Esta é uma variável passível de causar fricção na Europa, onde o BCE mantém ainda ativo um programa de compras para conferir liquidez às emissões de dívida pública europeias – mesmo em ciclo de subida de taxas. Mas, ainda assim, as emissões dos países mais em risco na Europa – sobretudo a Itália – têm vindo a registar subidas dos seus prémios de risco.

Um contexto que poderá forçar uma discussão séria entre um pouco provável aumento dos programas de compras para evitar uma nova crise das dívidas soberanas europeias, e a necessidade de expansão orçamental por parte dos governos, para controlar o descontentamento social e proteger as economias em 2023.

‘Bottoms’ up’: delicada combinação de estímulos e taxas elevadas

A solução deste complexo braço de ferro não é simples.

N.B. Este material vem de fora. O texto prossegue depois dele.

/-! ## §2 Hyperbolic periodic orbits (equation-level Floquet form) -/

/-- **Hyperbolicity of a `τ`-periodic classical solution `u` of NS_ν (in its mean slice)**, stated WITHOUT a
period map, through Floquet–Bloch solutions of the linearised equation: (a) for every UNIMODULAR multiplier
`ρ ≠ 1` the complex linearised equation has no non-zero Bloch solution `z(t+τ) = ρ z(t)`; (b) the multiplier `1`
is algebraically simple with eigenvector the flow direction — every smooth mean-zero `τ`-periodic solution `z` of
`∂ₜz + (u·∇)z + (z·∇)u = νΔz − ∇q + κ∂ₜu` has `κ∂ₜu ≡ 0` and `z ∈ ℝ∂ₜu` (no second eigenvector, no Jordan
partner).  At `ν > 0` the in-slice period map `U(τ)` is compact, its Floquet multipliers are eigenvalues, and Bloch
solutions on `ℝ` are exactly eigenvectors (continue `U(t)v` backwards along `ρ^{-k}`), so (a)+(b) say: the
Poincaré return map at `u(0)` has a HYPERBOLIC fixed point (HaleLin1986 Def. 8.1: `σ(DF(ξ(0))) ∩ {|λ| = 1} = ∅` for the
return map `F`, independent of the section, Thm. 8.3). [cite: HaleLin1986, Def. 8.1] -/
def IsHyperbolicOrbit (ν : ℝ) (u : ℝ → 𝕋³ → ℝ³) (τ : ℝ) : Prop :=
  (∀ (z : ℝ → 𝕋³ → ℂ³) (q : ℝ → 𝕋³ → ℂ) (ρ : ℂ), ‖ρ‖ = 1 → ρ ≠ 1 →
      LinNSAroundC ν u z q → (∀ t x, z (t + τ) x = ρ • z t x) → ∀ t x, z t x = 0) ∧
  (∀ (z : ℝ → 𝕋³ → ℝ³) (q : ℝ → 𝕋³ → ℝ) (κ : ℝ),
      LinNSAround ν u z q (fun t x => κ • flowDir u t x) → Function.Periodic z τ →
        (∀ t x, κ • flowDir u t x = 0) ∧ ∃ l : ℝ, ∀ t x, z t x = l • flowDir u t x)

/-! ## §3 Homoclinic excursions and their transversality (equation level) -/

/-- Squared `H¹` distance of two velocity fields: `∫‖v − w‖² + ‖∇(v − w)‖₂²` (pointwise gradients,
`Torus.gradNormSq`; meaningful for `C¹` fields, which is how it is used). [folklore] -/
def h1DistSq (v w : 𝕋³ → ℝ³) : ℝ :=
  (∫ x, ‖v x - w x‖ ^ 2) + gradNormSq (fun x => v x - w x)

/-- **`u_Γ` is homoclinic to the periodic orbit of `u_P`**: it is `H¹`-asymptotic, as `t → +∞` and as
`t → −∞`, to two time-shifted copies of `u_P` (the asymptotic phases `θ₊`, `θ₋` exist at a hyperbolic periodic
orbit; HaleLin1986 Def. 8.2, Palmer1984 Prop. 2.2).  The trivial case `u_Γ = u_P` is allowed (then the excursion is the base
itself). [cite: HaleLin1986, Def. 8.2] -/
def IsHomoclinicTo (uP uΓ : ℝ → 𝕋³ → ℝ³) : Prop :=
  ∃ θp θm : ℝ, Tendsto (fun t => h1DistSq (uΓ t) (uP (t + θp))) atTop (𝓝 0) ∧
    Tendsto (fun t => h1DistSq (uΓ t) (uP (t + θm))) atBot (𝓝 0)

Contudo, o mundo financeiro já teve de enfrentar desafios destes antes.

Numa primeira resposta, a coordenação entre política monetária e fiscal tem sido a chave para resolver as maiores ameaças que o mundo sofreu na ultima década. Só que, nesta fase, há menor espaço para colocar enormes programas de incentivo às economias, tal como há menor espaço para uma coordenação global em virtude da escalada dos conflitos regionais e de impasses de cariz geopolítico.

Acresce que existe uma crise com o custo de vida que tomou conta de muitos países e geografias, e o aumento da pobreza é de facto uma ameaça que deve ter sida em conta em 2023. Na verdade, existe pouca capacidade fiscal para compensar os déficits que vão surgir nos orçamentos familiares, e as tensões sociais poderão intensificar-se.

Na sequência deste empobrecimento, poderá registar-se uma pressão maior sobre os sistemas políticos, ao ponto de assumir um caráter tão grave como seja uma crise soberana, sobretudo na União Europeia. Se é certo que apenas uma forte resposta monetária poderá dar a devida rapidez no controlo a uma indesejada espiral inflacionista, ignorar a necessidade de resposta fiscal pode também ser um erro com custos significativos para a democracia, que enfrenta atualmente desafios de monta.

Há, por isso, que procurar os equilíbrios que funcionem para o mundo financeiro, mas também para o mundo real.